Nominal deposits / smooth good markets • In Diamond-Dybvig deposits are real, non-contingent claims on bank’s assets: • Early withdrawals cannot be correctly priced at the margin. • Quantities need to adjust → rationing for late withdrawers. • Potential inefficiency (liquidity runs) • In this paper deposits are nominal claims: • Price adjustments on good markets make their real value contingent on mass of deposits withdrawn (De Nicolo’, JME). • Early withdrawals are correctly priced. • First-best allocation is achieved (no runs).
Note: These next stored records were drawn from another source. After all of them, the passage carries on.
import Summits.NavierStokesRegularity.FluidComputer.PalasekTowerStrainDoorAtPrice
import Summits.NavierStokesRegularity.NavierStokesRegularity.Theorems.EpisodeBaseT.Negative.CertificateSharpAtTunedPrice

/-!
# THE RAW STRAIN CERTIFICATE (skeleton v3 stub `stub_raw_certificateT`) AT `tuned`: JUNK EXCLUSION AND PRICE BY NAME —
# sup datum defect `D ≤ 1/4`, window `h ≤ 2⁻⁸⁴`, `L²` budget `(E₀ + G₂·w₀)·e^{∫Γ} ≤ 2⁻⁶⁵`, and the reference run more
# than DOUBLES its sup speed inside `170` strain times

Cell `ns-blowup`, seat `ns-blowup-refuter4` (g10, K212; ledger refuter of record for route `PalasekTowerBreakdown` rev 19,
crux stmt-NavierStokesRegularity-20303 `EpisodeBaseT := EpisodeBaseGAt TowerRates.tuned`; LEAD line `straindoor` v3, registered
stub `stub_raw_certificateT : StrainDoor.RawCertificateAt TowerRates.tuned`, `PalasekTowerStrainDoorAtRaw.lean` p531699, price
`PalasekTowerStrainDoorAtPrice.lean` p532337). Negative-lane SUPPORT (`--supports 20303`), no Theses import; theorems only.

The LEAD's price file proves, for any `c : RawCertificateData R U ρ w ψ r Γ Bw G₂ D E₀ h δ η`, `0 ≤ δ`, `Y₁(R) < B_w`,
`h ≤ (24·9.03·(2B_w+1))⁻²`, the budget `(E₀ + G₂w₀)e^{∫Γ} ≤ (δ/2)h^{3/4}` and at `tuned` `10¹⁹·(E₀ + G₂w₀)e^{∫Γ} ≤ 1/4`.
This file adds the JUNK-EXCLUSION READING of the v3 letter that the refuter's K204/K208 rows state informally, now by kernel
on the letter of record (the same three fields `datum_sup` / `δ_layer` / `δ_le` and the speed readout do the work):

* `datumSup_le_quarter` (`R`-generic): `D ≤ 1/4` — the reference starts `1/4`-sup-close to the sub-`Y₀` datum, so
  `‖w 0 y‖ < Y₀(R) + 1/4` everywhere (`reference_initial_speed_lt`): a STEADY strong reference (speed `≥ Y₁ > Y₀ + 1/4` at
  time `0`) and a LATE-BUMP reference are not certificates;
* `tuned_price`: `h ≤ 2⁻⁸⁴ ∧ (E₀ + G₂·w₀)·e^{∫Γ} ≤ 2⁻⁶⁵` (the refuter's form of the LEAD's `10¹⁹ · budget ≤ 1/4`; both from
  `2³⁴ ≤ Y₁(tuned) < B_w`);
* `tuned_doubling`: at `tuned` the reference goes from `sup ‖w 0‖ < Y₀ + 1/4` to `‖w(w₀) x‖ > 2Y₀` at some `‖x‖ ≤ ρ` within the
  window `w₀ = wfirstAt tuned`, `w₀·A₀ ≤ 170`, `Y₀·w₀ ≤ 1/4` — i.e. any certificate reference is a genuine near-exact
  (`residual ≤ 2⁻⁶⁵e^{-∫Γ}/w₀` in `L²`) Navier–Stokes run that AMPLIFIES sup speed by `> 2` in `≤ 170` strain times: the
  mechanism itself, not a bookkeeping artefact. Junk inhabitants are excluded; a genuine inhabitant is a design + certified run.

WHAT THIS IS NOT: not NS — inequalities between the fields of a posited certificate; no design, run, certificate or flow is
exhibited or excluded beyond the junk classes named; `RawCertificateAt tuned` and 20303 stay OPEN.
-/

noncomputable section

namespace Summit.NavierStokesRegularity.EpisodeBaseTRawCertificatePrice

open Set MeasureTheory Metric Real
open Summit.NavierStokesRegularity.FluidComputer
open Summit.NavierStokesRegularity.FluidComputer.PalasekTowerClayBridge
open Summit.NavierStokesRegularity.FluidComputer.PalasekTowerClayBridge.StrainDoor
open Summit.NavierStokesRegularity.EpisodeBaseTStrainDoorPrice

section Generic

variable {R : TowerRates} {U : EuclideanSpace ℝ (Fin 3) → EuclideanSpace ℝ (Fin 3)} {ρ : ℝ}
  {w : ℝ → EuclideanSpace ℝ (Fin 3) → EuclideanSpace ℝ (Fin 3)} {ψ : ℝ → EuclideanSpace ℝ (Fin 3) → ℝ}
  {r : ℝ → EuclideanSpace ℝ (Fin 3) → EuclideanSpace ℝ (Fin 3)} {Γ : ℝ → ℝ} {Bw G₂ D E₀ h δ η : ℝ}

/-- The sup datum defect of a raw certificate is nonnegative. [folklore] -/
theorem datumSup_nonneg (c : RawCertificateData R U ρ w ψ r Γ Bw G₂ D E₀ h δ η) : 0 ≤ D :=
  (norm_nonneg _).trans (c.datum_sup 0)

/-- The initial-layer term of a raw certificate is at least `2D`. [folklore] -/
theorem two_datumSup_le_layer (c : RawCertificateData R U ρ w ψ r Γ Bw G₂ D E₀ h δ η) :
    2 * D ≤ 2 * (D + 4 * h ^ (1 / 4 : ℝ) * G₂) * Real.exp (36 * (9.03 : ℝ) ^ 2 * (Bw + 1 + Bw) ^ 2 * h) := by
  have hD := datumSup_nonneg c
  have hh := c.h_pos
  have hG := c.G₂_nonneg
  have ha : 0 ≤ 4 * h ^ (1 / 4 : ℝ) * G₂ := by positivity
  have he : 1 ≤ Real.exp (36 * (9.03 : ℝ) ^ 2 * (Bw + 1 + Bw) ^ 2 * h) :=
    Real.one_le_exp (by positivity)
  have hsum : 0 ≤ 2 * (D + 4 * h ^ (1 / 4 : ℝ) * G₂) := by positivity
  calc 2 * D ≤ 2 * (D + 4 * h ^ (1 / 4 : ℝ) * G₂) := by linarith
    _ = 2 * (D + 4 * h ^ (1 / 4 : ℝ) * G₂) * 1 := (mul_one _).symm
    _ ≤ 2 * (D + 4 * h ^ (1 / 4 : ℝ) * G₂) * Real.exp (36 * (9.03 : ℝ) ^ 2 * (Bw + 1 + Bw) ^ 2 * h) :=
      mul_le_mul_of_nonneg_left he hsum

/-- **The sup datum defect of a raw certificate is at most `1/4`** (`2D ≤ layer ≤ δ ≤ 1/2`). [folklore] -/
theorem datumSup_le_quarter (c : RawCertificateData R U ρ w ψ r Γ Bw G₂ D E₀ h δ η) : D ≤ 1 / 4 := by
  have h1 := (two_datumSup_le_layer c).trans c.δ_layer
  have h2 := c.δ_le
  linarith

/-- **The reference of a raw certificate starts sup-close to a sub-`Y₀` datum**: `‖w 0 y‖ < Y₀(R) + 1/4` everywhere —
so a reference whose initial slice already has speed `≥ Y₀(R) + 1/4` somewhere (e.g. a STEADY reference meeting the speed
readout `‖w(w₀) x‖ ≥ Y₁ + η + δ > Y₀ + 1/4` when `2Y₀ ≤ Y₁`, `Y₀ ≥ 1/4`) is not a certificate. [folklore] -/
theorem reference_initial_speed_lt (c : RawCertificateData R U ρ w ψ r Γ Bw G₂ D E₀ h δ η)
    (y : EuclideanSpace ℝ (Fin 3)) : ‖w 0 y‖ < R.Y 0 + 1 / 4 := by
  have h1 := c.datum_sup y
  have h2 := c.datum_lt y
  have h3 := datumSup_le_quarter c
  calc ‖w 0 y‖ = ‖U y + (w 0 y - U y)‖ := by congr 1; abel
    _ ≤ ‖U y‖ + ‖w 0 y - U y‖ := norm_add_le _ _
    _ < R.Y 0 + 1 / 4 := by linarith

/-- **No time-independent reference**: if the reference slice at time `w₀` equals the slice at time `0`, the letter is
unsatisfiable as soon as `Y₀(R) + 1/4 ≤ Y₁(R)` (speed readout `> Y₁` at `w₀` versus `< Y₀ + 1/4` at `0`). [folklore] -/
theorem false_of_steady (c : RawCertificateData R U ρ w ψ r Γ Bw G₂ D E₀ h δ η)
    (hsteady : w (Host.wfirstAt R) = w 0) (hY : R.Y 0 + 1 / 4 ≤ R.Y 1) : False := by
  obtain ⟨x, -, hx⟩ := c.speed
  have h0 := reference_initial_speed_lt c x
  have hδ := c.delta_nonneg
  have hη := c.η_pos
  rw [hsteady] at hx
  linarith

end Generic

variable {U : EuclideanSpace ℝ (Fin 3) → EuclideanSpace ℝ (Fin 3)} {ρ : ℝ}
  {w : ℝ → EuclideanSpace ℝ (Fin 3) → EuclideanSpace ℝ (Fin 3)} {ψ : ℝ → EuclideanSpace ℝ (Fin 3) → ℝ}
  {r : ℝ → EuclideanSpace ℝ (Fin 3) → EuclideanSpace ℝ (Fin 3)} {Γ : ℝ → ℝ} {Bw G₂ D E₀ h δ η : ℝ}

/-- **THE PRICE OF ONE RAW STRAIN CERTIFICATE AT `tuned`** (refuter's form): window `h ≤ 2⁻⁸⁴` and total `L²` defect
`(E₀ + G₂·wfirstAt tuned)·exp(∫₀^{wfirstAt tuned} Γ) ≤ 2⁻⁶⁵ < 2.8·10⁻²⁰` (compare the LEAD's
`RawCertificateData.defect_budget_tuned`: `10¹⁹ · budget ≤ 1/4`). [cite: DashtiRobinson2008, Thm. 5]
[cite: Palasek2026ElementaryModel, §4] -/
theorem tuned_price (c : RawCertificateData TowerRates.tuned U ρ w ψ r Γ Bw G₂ D E₀ h δ η) :
    h ≤ 1 / 2 ^ 84 ∧
    (E₀ + G₂ * Host.wfirstAt TowerRates.tuned) *
        Real.exp (∫ s in (0 : ℝ)..Host.wfirstAt TowerRates.tuned, Γ s) ≤ 1 / 2 ^ 65 :=
  budget_le_at_tuned c.Y_one_lt_Bw.le c.G₂_nonneg c.h_pos c.h_short c.δ_le c.δ_window

/-- **NO STEADY RAW CERTIFICATE AT `tuned`** (`Y₀ + 1/4 ≤ 2Y₀ ≤ Y₁` there). [folklore] -/
theorem tuned_not_steady (c : RawCertificateData TowerRates.tuned U ρ w ψ r Γ Bw G₂ D E₀ h δ η)
    (hsteady : w (Host.wfirstAt TowerRates.tuned) = w 0) : False := by
  refine false_of_steady c hsteady ?_
  have hsep := TowerRates.tuned_sep 0
  have hY1 := tuned_Y_one_ge
  simp only [zero_add] at hsep
  linarith

/-- **SPEED DOUBLING INSIDE 170 STRAIN TIMES.** The reference run of any raw strain certificate at `tuned` starts with
`‖w 0 y‖ < Y₀ + 1/4` everywhere and ends, at `w₀ = wfirstAt tuned`, with `‖w(w₀) x‖ > 2Y₀` at some `‖x‖ ≤ ρ`
(`Y₁ + η + δ ≤ ‖w(w₀) x‖`, `2Y₀ ≤ Y₁` at `tuned`); the window has `w₀·A₀ ≤ 170` and `Y₀·w₀ ≤ 1/4`; and it does so as a
classical solution forced by a raw residual of `L²` size `G₂` with `G₂·w₀·e^{∫Γ} ≤ 2⁻⁶⁵`.
[cite: Palasek2026ElementaryModel, §4] -/
theorem tuned_doubling (c : RawCertificateData TowerRates.tuned U ρ w ψ r Γ Bw G₂ D E₀ h δ η) :
    (∀ y, ‖w 0 y‖ < TowerRates.tuned.Y 0 + 1 / 4) ∧
    (∃ x, ‖x‖ ≤ ρ ∧ 2 * TowerRates.tuned.Y 0 < ‖w (Host.wfirstAt TowerRates.tuned) x‖) ∧
    Host.wfirstAt TowerRates.tuned * TowerRates.tuned.A 0 ≤ 170 ∧
    TowerRates.tuned.Y 0 * Host.wfirstAt TowerRates.tuned ≤ 1 / 4 ∧
    G₂ * Host.wfirstAt TowerRates.tuned *
        Real.exp (∫ s in (0 : ℝ)..Host.wfirstAt TowerRates.tuned, Γ s) ≤ 1 / 2 ^ 65 := by
  refine ⟨reference_initial_speed_lt c, ?_, tuned_wfirst_mul_A_zero_le, TowerRates.tuned_Y_mul_window_le 0, ?_⟩
  · obtain ⟨x, hx, hsp⟩ := c.speed
    refine ⟨x, hx, ?_⟩
    have hsep := TowerRates.tuned_sep 0
    have hη := c.η_pos
    have hδ := c.delta_nonneg
    simp only [zero_add] at hsep
    linarith
  · have hp := (tuned_price c).2
    have hE := c.E₀_nonneg
    have hexp : 0 ≤ Real.exp (∫ s in (0 : ℝ)..Host.wfirstAt TowerRates.tuned, Γ s) := (Real.exp_pos _).le
    have h1 : G₂ * Host.wfirstAt TowerRates.tuned ≤ E₀ + G₂ * Host.wfirstAt TowerRates.tuned := by linarith
    exact (mul_le_mul_of_nonneg_right h1 hexp).trans hp

end Summit.NavierStokesRegularity.EpisodeBaseTRawCertificatePrice

end
import Summits.ValiantsHypothesis.ValiantsHypothesis.Theorems.BarrierLeverChowThinRowsTwinPeelAll

/-!
# Route BarrierLever — item `ChowHitsThinRowPartitionMinors` (stmt-ValiantsHypothesis-20195):
# TWIN PEELING VII — the `x ↔ y` mirror of the recursion with both moves

Helper file (`--supports stmt-ValiantsHypothesis-20195`; cell valiant-natproofs, rung V4, 𝒟-side of
door (c); prover seat valiant-natproofs-prover gen 11).  Closes NO item; imports only the seat's
`…ChowThinRowsTwinPeelAll` (which transitively provides seat val-np-p4's `ChowFactor.chow_hit_swap`).

`chowHits_peelingRows_firstOrderColumns`: rows taken from a family certified by twin peeling with the
pair move (data and hypotheses exactly as in `chowHits_firstOrderRows_of_peeling`, for the ROW family),
columns injective of size `≤ 1` — item 20195's / 20172's matrix verbatim on that slice, every height.
(The partition matrix of a product of affine forms is symmetric under exchanging the `x`- and
`y`-variables, `ChowFactor.chow_hit_swap`.)

WHAT THIS IS NOT: nothing on rows AND columns of size 2 simultaneously beyond this mirror; nothing on
items 20172 / 19717 in general, on crux stmt-ValiantsHypothesis-14610, or on `VP` versus `VNP`.
-/

set_option linter.dupNamespace false

namespace Summit.ValiantsHypothesis.ValiantsHypothesis.Theorems.BarrierLever.ChowTwinPeel

open Finset MvPolynomial

variable {h : ℕ}

/-- **Peelable rows × first-order columns, every height**: the `x ↔ y` mirror of
`chowHits_firstOrderRows_of_peeling`. -/
theorem chowHits_peelingRows_firstOrderColumns (h p : ℕ) (𝒰s : ℕ → Finset (Finset (Fin h)))
    (cs ds : ℕ → Fin h) (pair : ℕ → Bool) (u1 u2 : ℕ → Finset (Fin h))
    (hinj : ∀ s, s < p → ∀ t, t < p → cs s = cs t → s = t)
    (hsingle : ∀ t, t < p → pair t = false →
      𝒰s (t + 1) = (𝒰s t).image (fun U => U.erase (cs t)) ∧
      (∀ U ∈ 𝒰s t, cs t ∉ U → insert (cs t) U ∈ 𝒰s t → U = u1 t))
    (hpair : ∀ t, t < p → pair t = true →
      𝒰s (t + 1) = (𝒰s t).image (fun U => U.erase (cs t)) ∪
        ((𝒰s t).image (fun U => U.erase (cs t))).image (fun U => U.erase (ds t)) ∧
      cs t ≠ ds t ∧ ds t ∈ u1 t ∧ ds t ∉ u2 t ∧ u1 t ∈ 𝒰s t ∧ u2 t ∈ 𝒰s t ∧
      cs t ∉ u1 t ∧ cs t ∉ u2 t ∧
      (∀ U ∈ 𝒰s t, cs t ∉ U → insert (cs t) U ∈ 𝒰s t → U = u1 t ∨ U = u2 t))
    (hbudget : ((𝒰s p).biUnion Finset.powerset).card +
      ∑ t ∈ Finset.range p, (if pair t = true then 2 else 1) ≤ h + h)
    (r : ℕ) (u w : Fin r → Finset (Fin h))
    (hu : Function.Injective u) (hw : Function.Injective w)
    (hu𝒰 : ∀ i, u i ∈ 𝒰s 0) (hw1 : ∀ j, (w j).card ≤ 1) :
    ∃ ℓ : Fin (h + h) → MvPolynomial (Fin (h + h)) ℂ, (∀ k, (ℓ k).totalDegree ≤ 1) ∧
      (Matrix.of fun i j : Fin r => MvPolynomial.coeff
        (∑ a ∈ u i, Finsupp.single (Fin.castAdd h a) 1 +
          ∑ c ∈ w j, Finsupp.single (Fin.natAdd h c) 1) (∏ k, ℓ k)).det ≠ 0 :=
  ChowFactor.chow_hit_swap u w
    (chowHits_firstOrderRows_of_peeling h p 𝒰s cs ds pair u1 u2 hinj hsingle hpair hbudget
      r w u hw hu hw1 hu𝒰)

end Summit.ValiantsHypothesis.ValiantsHypothesis.Theorems.BarrierLever.ChowTwinPeel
No currency and smooth inter-bank market • All transactions are settled within the banking system (this where advance vs. developing countries may matter): → aggregate liquidity cannot be drained. → inter-bank market is always “liquid enough”. • In systems with more than one bank, informational asymmetries absent: → banks always willing to lend to solvent but illiquid institutions.
No role for foreign assets/goods • Flexible exchange rate: → central bank will not drain liquidity by intervening. → domestic price of foreign goods adjusts with mass of withdrawals (as long as current account needs to balance).
So, to bring the runs back ... • Make real value of deposits non-contingent on withdrawals. • Get liquidity out of banking system. • Stop inter-bank lending.
These may do (and some are actually out there): • Fixed exchange rate regime. • Sticky prices (?) – Inelastic import prices (?) • Off-shore market for deposits. • Storage of currency outside banking system. • Frictions in the inter-bank market. • Asymmetric information across banks.
Highly recommended read • Very interesting and well-written paper. • Carefully modeled. Could benefit from some further discussion of foreign channel. • Should have more open interpretation of results: pro or contra deposit insurance?